> [Records from a collection]
/-- If `range S' ⊆ range S` inside `Ω`, every `x ∈ S'` has a preimage in `S`. [folklore] -/
theorem exists_algebraMap_eq_of_rangeSubset
    (h : Set.range (algebraMap S' Ω) ⊆ Set.range (algebraMap S Ω)) (x : S') :
    ∃ s : S, algebraMap S Ω s = algebraMap S' Ω x := by
  obtain ⟨s, hs⟩ := h ⟨x, rfl⟩
  exact ⟨s, hs⟩

/-- The chosen preimages of `exists_algebraMap_eq_of_rangeSubset`. [folklore] -/
theorem algebraMap_choose_rangeSubset
    (h : Set.range (algebraMap S' Ω) ⊆ Set.range (algebraMap S Ω)) (x : S') :
    algebraMap S Ω (exists_algebraMap_eq_of_rangeSubset h x).choose = algebraMap S' Ω x :=
  (exists_algebraMap_eq_of_rangeSubset h x).choose_spec

end RangeSubset

/-! ## Prop. 3.2 -/

/-- **Knaf–Kuhlmann 2009, Prop. 3.2, strong form, PROVED**: for a ring `S` mapping injectively
into the valued field `(Ω, V)`, a finitely presented `S`-subalgebra `A ⊆ V` of `Ω` smooth over `S`
at the centre of `V` and a finite `Z ⊆ A_q`, there are finite sets `S₀ ⊆ S` and `G ⊆ A_q` such
that for EVERY ring `S'` mapping injectively into `Ω` with `S₀ ⊆ S' ⊆ S` the `S'`-subalgebra
`A' := S'[G] ⊆ A_q` is finitely presented and smooth over `S'` at the centre of `V`, `Z ⊆ A'_{q'}`
and `Frac A = Frac(A').Frac(S)`. Compared with the printed Prop. 3.2: no normality (or domain)
hypotheses, and the model over `S'` is generated by a finite set `G` independent of `S'`. Proof:
Noetherian descent of smooth algebras and flatness (module docstring).
[cite: KnafKuhlmann2009, Prop. 3.2] -/
theorem knafKuhlmann2009_prop32_adjoin (V : ValuationSubring Ω) (S : Type u) [CommRing S]
    [Algebra S Ω] (hSinj : Function.Injective (algebraMap S Ω)) (A : Subalgebra S Ω)
    (hAV : A.toSubring ≤ V.toSubring) [Algebra.FinitePresentation S A]
    (hsm : Algebra.IsSmoothAt S (centre A V hAV)) (Z : Finset Ω)
    (hZ : ∀ z ∈ Z, ∃ a ∈ A, ∃ b ∈ A, V.valuation b = 1 ∧ z = a / b) :
    ∃ S₀ G : Finset Ω, (S₀ : Set Ω) ⊆ Set.range (algebraMap S Ω) ∧
      (∀ g ∈ G, ∃ a ∈ A, ∃ b ∈ A, V.valuation b = 1 ∧ g = a / b) ∧
      ∀ (S' : Type u) [CommRing S'] [Algebra S' Ω], Function.Injective (algebraMap S' Ω) →
        (S₀ : Set Ω) ⊆ Set.range (algebraMap S' Ω) →
        Set.range (algebraMap S' Ω) ⊆ Set.range (algebraMap S Ω) →
        ∃ (A' : Subalgebra S' Ω) (hA'V : A'.toSubring ≤ V.toSubring),
          A' = Algebra.adjoin S' (G : Set Ω) ∧
          (∀ x ∈ A', ∃ a ∈ A, ∃ b ∈ A, V.valuation b = 1 ∧ x = a / b) ∧
          Algebra.FinitePresentation S' A' ∧ Algebra.IsSmoothAt S' (centre A' V hA'V) ∧
          (∀ z ∈ Z, ∃ a ∈ A', ∃ b ∈ A', V.valuation b = 1 ∧ z = a / b) ∧
          Subfield.closure ((A' : Set Ω) ∪ Set.range (algebraMap S Ω)) =
            Subfield.closure (A : Set Ω) := by
  classical
  haveI : Algebra.IsSmoothAt S (centre A V hAV) := hsm
  -- Step 1: `B₁ := A[1/f]`, smooth over `S`
  obtain ⟨f, hfq, hfsm⟩ := Algebra.IsSmoothAt.exists_notMem_smooth S (centre A V hAV)
  have hvf : V.valuation (f : Ω) = 1 := by
    have h1 : V.valuation (f : Ω) ≤ 1 := (V.valuation_le_one_iff _).mpr (hAV f.2)
    have h2 : ¬ V.valuation (f : Ω) < 1 := fun hlt => hfq ((mem_centre_iff A V hAV f).mpr hlt)
    exact le_antisymm h1 (not_lt.mp h2)
  have hf0 : (f : Ω) ≠ 0 := fun h0 => by simp [h0] at hvf
  let B₁ : Subalgebra S Ω := locAway A (f : Ω) f.2
  haveI hsm₁ : Algebra.Smooth S B₁ := smooth_locAway hf0 (by simpa using hfsm)
  have hB₁V : B₁.toSubring ≤ V.toSubring := locAway_le_valuationSubring hAV hvf
  have hB₁A : ∀ x ∈ B₁, ∃ a ∈ A, ∃ b ∈ A, V.valuation b = 1 ∧ x = a / b := by
    intro x hx
    obtain ⟨a, ha, n, rfl⟩ := (mem_locAway_iff_exists_div hf0).mp hx
    exact ⟨a, ha, (f : Ω) ^ n, pow_mem f.2 n, by rw [map_pow, hvf, one_pow], rfl⟩
  have hAB₁ : A ≤ B₁ := le_locAway
  -- Step 2: Noetherian descent `B₁ ≃ S ⊗[A₀] B₀`
  obtain ⟨A₀, B₀, _, _, hA₀fg, hB₀sm, ⟨e⟩⟩ := Algebra.Smooth.exists_subalgebra_fg ℤ S B₁
  haveI := hB₀sm
  -- the images `β b := e⁻¹ (1 ⊗ b)` of `B₀` in `Ω`
  let β : B₀ → Ω := fun b => ((e.symm ((1 : S) ⊗ₜ[A₀] b) : B₁) : Ω)
  have htmul : ∀ (s : S) (b : B₀),
      ((e.symm (s ⊗ₜ[A₀] b) : B₁) : Ω) = algebraMap S Ω s * β b := by
    intro s b
    have h1 : (s ⊗ₜ[A₀] b : S ⊗[A₀] B₀) = s • ((1 : S) ⊗ₜ[A₀] b) := by
      rw [TensorProduct.smul_tmul', smul_eq_mul, mul_one]
    rw [h1, map_smul, Subalgebra.coe_smul, Algebra.smul_def]
  -- every element of `B₁` is `∑ sᵢ β(bᵢ)`
  have hrep : ∀ x : B₁, ∃ T : Finset (S × B₀),
      (x : Ω) = ∑ p ∈ T, algebraMap S Ω p.1 * β p.2 := by
    intro x
    obtain ⟨T, hT⟩ := TensorProduct.exists_finset (e x)
    refine ⟨T, ?_⟩
    have hx : x = e.symm (e x) := (e.symm_apply_apply x).symm
    conv_lhs => rw [hx, hT, map_sum]
    rw [AddSubmonoidClass.coe_finsetSum]
    exact Finset.sum_congr rfl fun p _ => htmul p.1 p.2
  -- Step 3: the finite sets `S₀` and `G`
  obtain ⟨tB, htB⟩ : (⊤ : Subalgebra A₀ B₀).FG := Algebra.FiniteType.out
  let G : Finset Ω := tB.image β
  obtain ⟨t₀, ht₀⟩ := hA₀fg
  choose a ha b hb hvb hab using hZ
  choose Ta hTa using fun z (hz : z ∈ Z) => hrep ⟨a z hz, hAB₁ (ha z hz)⟩
  choose Tb hTb using fun z (hz : z ∈ Z) => hrep ⟨b z hz, hAB₁ (hb z hz)⟩
  let φ : S → Ω := algebraMap S Ω
  let S₀ : Finset Ω := t₀.image φ ∪ Z.attach.biUnion fun z =>
    (Ta z.1 z.2).image (fun p => φ p.1) ∪ (Tb z.1 z.2).image (fun p => φ p.1)
  have hS₀t₀ : ∀ s ∈ t₀, φ s ∈ S₀ := fun s hs =>
    Finset.mem_union_left _ (Finset.mem_image_of_mem _ hs)
  have hS₀a : ∀ z (hz : z ∈ Z), ∀ p ∈ Ta z hz, φ p.1 ∈ S₀ := fun z hz p hp =>
    Finset.mem_union_right _ (Finset.mem_biUnion.mpr ⟨⟨z, hz⟩, Finset.mem_attach _ _,
      Finset.mem_union_left _ (Finset.mem_image.mpr ⟨p, hp, rfl⟩)⟩)
  have hS₀b : ∀ z (hz : z ∈ Z), ∀ p ∈ Tb z hz, φ p.1 ∈ S₀ := fun z hz p hp =>
    Finset.mem_union_right _ (Finset.mem_biUnion.mpr ⟨⟨z, hz⟩, Finset.mem_attach _ _,
      Finset.mem_union_right _ (Finset.mem_image.mpr ⟨p, hp, rfl⟩)⟩)
  have hβA : ∀ b' : B₀, ∃ a ∈ A, ∃ b ∈ A, V.valuation b = 1 ∧ β b' = a / b := fun b' =>
    hB₁A _ (e.symm _).2
  refine ⟨S₀, G, ?_, ?_, ?_⟩
  · -- `S₀ ⊆ range S`
    intro w hw
    simp only [S₀, Finset.coe_union, Finset.coe_image, Finset.coe_biUnion, Set.mem_union,
      Set.mem_image, Set.mem_iUnion, Finset.mem_coe] at hw
    rcases hw with ⟨s, -, rfl⟩ | ⟨z, -, ⟨p, -, rfl⟩ | ⟨p, -, rfl⟩⟩
    · exact ⟨s, rfl⟩
    · exact ⟨p.1, rfl⟩
    · exact ⟨p.1, rfl⟩
  · -- `G ⊆ A_q`
    intro g hg
    obtain ⟨b', -, rfl⟩ := Finset.mem_image.mp hg
    exact hβA b'
  -- Step 4: the model over `S'`
  intro S' _ _ hS'inj hS₀S' hS'S
  -- the ring homomorphism `ι : S' → S` induced by `range S' ⊆ range S`
  let ι : S' →+* S :=
    { toFun := fun x => (exists_algebraMap_eq_of_rangeSubset hS'S x).choose
      map_one' := hSinj (by rw [algebraMap_choose_rangeSubset hS'S 1, map_one, map_one])
      map_mul' := fun x y => hSinj (by
        rw [map_mul (algebraMap S Ω), algebraMap_choose_rangeSubset hS'S x,
          algebraMap_choose_rangeSubset hS'S y, algebraMap_choose_rangeSubset hS'S (x * y),
          map_mul])
      map_zero' := hSinj (by rw [algebraMap_choose_rangeSubset hS'S 0, map_zero, map_zero])
      map_add' := fun x y => hSinj (by
        rw [map_add (algebraMap S Ω), algebraMap_choose_rangeSubset hS'S x,
          algebraMap_choose_rangeSubset hS'S y, algebraMap_choose_rangeSubset hS'S (x + y),
          map_add]) }
  have hι : ∀ x, algebraMap S Ω (ι x) = algebraMap S' Ω x := fun x =>
    algebraMap_choose_rangeSubset hS'S x
  have hιinj : Function.Injective ι := fun x y hxy => hS'inj (by rw [← hι x, ← hι y, hxy])
  -- elements of `S` whose image lies in `range S'` come from `S'`
  have hlift : ∀ s : S, φ s ∈ Set.range (algebraMap S' Ω) → ∃ x : S', ι x = s := by
    rintro s ⟨x, hx⟩
    exact ⟨x, hSinj (by rw [hι]; exact hx)⟩
  -- `A₀ ⊆ ι(S')`
  have hA₀ι : ∀ s : S, s ∈ A₀ → ∃ x : S', ι x = s := by
    intro s hs
    have hsub : A₀ ≤ subalgebraOfSubring ι.range := by
      rw [← ht₀]
      refine Algebra.adjoin_le fun s' hs' => ?_
      obtain ⟨x, hx⟩ := hlift s' (hS₀S' (hS₀t₀ s' hs'))
      exact ⟨x, hx⟩
    obtain ⟨x, hx⟩ := (mem_subalgebraOfSubring.mp (hsub hs) : s ∈ ι.range)
    exact ⟨x, hx⟩
  choose κf hκf using hA₀ι
  let κ : A₀ →+* S' :=
    { toFun := fun s => κf s.1 s.2
      map_one' := hιinj (by rw [hκf, map_one]; rfl)
      map_mul' := fun x y => hιinj (by rw [hκf, map_mul, hκf, hκf]; rfl)
      map_zero' := hιinj (by rw [hκf, map_zero]; rfl)
      map_add' := fun x y => hιinj (by rw [hκf, map_add, hκf, hκf]; rfl) }
  have hικ : ∀ s : A₀, ι (κ s) = (s : S) := fun s => hκf s.1 s.2
  -- algebra structures: `A₀ → S' → S → B₁`, `A₀ → S' → Ω`
  letI : Algebra A₀ S' := κ.toAlgebra
  letI : Algebra S' S := ι.toAlgebra
  haveI : IsScalarTower A₀ S' S := IsScalarTower.of_algebraMap_eq fun s => (hικ s).symm
  haveI : IsScalarTower S' S Ω := IsScalarTower.of_algebraMap_eq fun x => (hι x).symm
  haveI : IsScalarTower A₀ S' Ω := IsScalarTower.of_algebraMap_eq fun s => by
    rw [IsScalarTower.algebraMap_apply A₀ S Ω s]
    change algebraMap S Ω (s : S) = algebraMap S' Ω (κ s)
    rw [← hι, hικ]
  -- the `A₀`-algebra map `g : B₀ → Ω`, `b ↦ β b`
  let g : B₀ →ₐ[A₀] Ω :=
    ((B₁.val).restrictScalars A₀).comp
      (((e.symm : S ⊗[A₀] B₀ ≃ₐ[S] B₁).toAlgHom.restrictScalars A₀).comp
        (Algebra.TensorProduct.includeRight : B₀ →ₐ[A₀] S ⊗[A₀] B₀))
  have hg : ∀ b', g b' = β b' := fun b' => rfl
  -- the `S'`-algebra map `ψ : S' ⊗[A₀] B₀ → Ω`
  let ψ : S' ⊗[A₀] B₀ →ₐ[S'] Ω :=
    Algebra.TensorProduct.lift (Algebra.ofId S' Ω) g fun _ _ => Commute.all _ _
  have hψ : ∀ (x : S') (b' : B₀), ψ (x ⊗ₜ[A₀] b') = algebraMap S' Ω x * β b' := by
    intro x b'
    change Algebra.TensorProduct.lift (Algebra.ofId S' Ω) g _ (x ⊗ₜ[A₀] b') = _
    rw [Algebra.TensorProduct.lift_tmul]
    rfl
  -- `ψ` factors through `e⁻¹ ∘ (ι ⊗ id)`, hence is injective by flatness of `B₀`
  let ιₐ : S' →ₐ[A₀] S :=
    { ι with commutes' := fun s => hικ s }
  have hfac : ∀ t : S' ⊗[A₀] B₀,
      ψ t = ((e.symm (ιₐ.toLinearMap.rTensor B₀ t) : B₁) : Ω) := by
    intro t
    induction t using TensorProduct.induction_on with
    | zero => simp
    | tmul x b' =>
      rw [hψ, LinearMap.rTensor_tmul, AlgHom.toLinearMap_apply, htmul, ← hι]
      rfl
    | add t₁ t₂ h₁ h₂ => rw [map_add, h₁, h₂, map_add, map_add, Subalgebra.coe_add]
  haveI : Module.Flat A₀ B₀ := inferInstance
  have hψinj : Function.Injective ψ := by
    intro t₁ t₂ h
    rw [hfac, hfac] at h
    have h' := e.symm.injective (Subtype.ext h)
    exact Module.Flat.rTensor_preserves_injective_linearMap (M := B₀) ιₐ.toLinearMap hιinj h'
  -- the model `A' := ψ(S' ⊗ B₀) ⊆ B₁`
  let A' : Subalgebra S' Ω := ψ.range
  have hA'B₁ : ∀ x ∈ A', x ∈ B₁ := by
    intro x hx
    obtain ⟨t, rfl⟩ := (AlgHom.mem_range ψ).mp hx
    rw [hfac]
    exact (e.symm _).2
  have hA'V : A'.toSubring ≤ V.toSubring := fun x hx => hB₁V (hA'B₁ x hx)
  -- elements `∑ φ(sᵢ) β(bᵢ)` with all `φ(sᵢ) ∈ range S'` lie in `A'`
  have hsumA' : ∀ T : Finset (S × B₀), (∀ p ∈ T, φ p.1 ∈ Set.range (algebraMap S' Ω)) →
      ∑ p ∈ T, algebraMap S Ω p.1 * β p.2 ∈ A' := by
    intro T hT
    refine Subalgebra.sum_mem _ fun p hp => ?_
    obtain ⟨x, hx⟩ := hlift p.1 (hT p hp)
    refine (AlgHom.mem_range ψ).mpr ⟨x ⊗ₜ[A₀] p.2, ?_⟩
    rw [hψ, ← hι, hx]
  have hβA' : ∀ b' : B₀, β b' ∈ A' := fun b' =>
    (AlgHom.mem_range ψ).mpr ⟨(1 : S') ⊗ₜ[A₀] b', by rw [hψ, map_one, one_mul]⟩
  -- `ψ(S' ⊗ B₀) = S'[G]`
  have hGmem : ∀ b' : B₀, β b' ∈ Algebra.adjoin S' (G : Set Ω) := by
    intro b'
    have hb' : b' ∈ Algebra.adjoin A₀ (tB : Set B₀) := by rw [htB]; exact Algebra.mem_top
    refine Algebra.adjoin_induction (fun b'' hb'' => ?_) (fun r => ?_) (fun u v _ _ hu hv => ?_)
      (fun u v _ _ hu hv => ?_) hb'
    · exact Algebra.subset_adjoin (Finset.mem_coe.mpr (Finset.mem_image_of_mem β hb''))
    · rw [← hg, AlgHom.commutes, IsScalarTower.algebraMap_apply A₀ S' Ω]
      exact Subalgebra.algebraMap_mem _ _
    · rw [← hg, map_add, hg, hg]
      exact add_mem hu hv
    · rw [← hg, map_mul, hg, hg]
      exact mul_mem hu hv
  have hrange : ∀ t : S' ⊗[A₀] B₀, ψ t ∈ Algebra.adjoin S' (G : Set Ω) := by
    intro t
    induction t using TensorProduct.induction_on with
    | zero => rw [map_zero]; exact zero_mem _
    | tmul x b' => rw [hψ]; exact mul_mem (Subalgebra.algebraMap_mem _ x) (hGmem b')
    | add t₁ t₂ h₁ h₂ => rw [map_add]; exact add_mem h₁ h₂
  -- smoothness and finite presentation of `A' ≅ S' ⊗[A₀] B₀`
  let eA : (S' ⊗[A₀] B₀) ≃ₐ[S'] A' := AlgEquiv.ofInjective ψ hψinj
  haveI : Algebra.Smooth S' (S' ⊗[A₀] B₀) := inferInstance
  haveI hsmA' : Algebra.Smooth S' A' := Algebra.Smooth.of_equiv eA
  have hfpA' : Algebra.FinitePresentation S' A' := inferInstance
  haveI : Algebra.FormallySmooth S' A' := inferInstance
  refine ⟨A', hA'V, ?_, fun x hx => hB₁A x (hA'B₁ x hx), hfpA',
    isSmoothAt_of_formallySmooth (centre A' V hA'V), ?_, ?_⟩
  · -- `A' = S'[G]`
    exact le_antisymm (fun x hx => by
      obtain ⟨t, rfl⟩ := (AlgHom.mem_range ψ).mp hx
      exact hrange t) (Algebra.adjoin_le fun g' hg' => by
      obtain ⟨b', -, rfl⟩ := Finset.mem_image.mp (Finset.mem_coe.mp hg')
      exact hβA' b')
  · -- `Z ⊆ A'_{q'}`
    intro z hz
    refine ⟨a z hz, ?_, b z hz, ?_, hvb z hz, hab z hz⟩
    · have := hsumA' (Ta z hz) fun p hp => hS₀S' (hS₀a z hz p hp)
      rwa [← hTa z hz] at this
    · have := hsumA' (Tb z hz) fun p hp => hS₀S' (hS₀b z hz p hp)
      rwa [← hTb z hz] at this
  · -- `Frac A = Frac(A').Frac(S)`
    apply le_antisymm
    · refine Subfield.closure_le.mpr (Set.union_subset (fun x hx => ?_) ?_)
      · obtain ⟨a', ha', b', hb', -, rfl⟩ := hB₁A x (hA'B₁ x hx)
        exact div_mem (Subfield.subset_closure ha') (Subfield.subset_closure hb')
      · rintro _ ⟨s, rfl⟩
        exact Subfield.subset_closure (A.algebraMap_mem s)
    · refine Subfield.closure_le.mpr fun x hx => ?_
      obtain ⟨T, hT⟩ := hrep ⟨x, hAB₁ hx⟩
      change x = _ at hT
      rw [hT]
      refine Subfield.sum_mem _ fun p _ => Subfield.mul_mem _ ?_ ?_
      · exact Subfield.subset_closure (Or.inr ⟨p.1, rfl⟩)
      · exact Subfield.subset_closure (Or.inl (hβA' p.2))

> [EXERCISE] Quote every line of the records above, from the first down to the one holding "algebraMap S Ω (exists_algebraMap_eq_of_rangeSubset", exactly as written.

> [RESULT FOR THIS TASK]
/-- If `range S' ⊆ range S` inside `Ω`, every `x ∈ S'` has a preimage in `S`. [folklore] -/
theorem exists_algebraMap_eq_of_rangeSubset
    (h : Set.range (algebraMap S' Ω) ⊆ Set.range (algebraMap S Ω)) (x : S') :
    ∃ s : S, algebraMap S Ω s = algebraMap S' Ω x := by
  obtain ⟨s, hs⟩ := h ⟨x, rfl⟩
  exact ⟨s, hs⟩

/-- The chosen preimages of `exists_algebraMap_eq_of_rangeSubset`. [folklore] -/
theorem algebraMap_choose_rangeSubset
    (h : Set.range (algebraMap S' Ω) ⊆ Set.range (algebraMap S Ω)) (x : S') :
    algebraMap S Ω (exists_algebraMap_eq_of_rangeSubset h x).choose = algebraMap S' Ω x :=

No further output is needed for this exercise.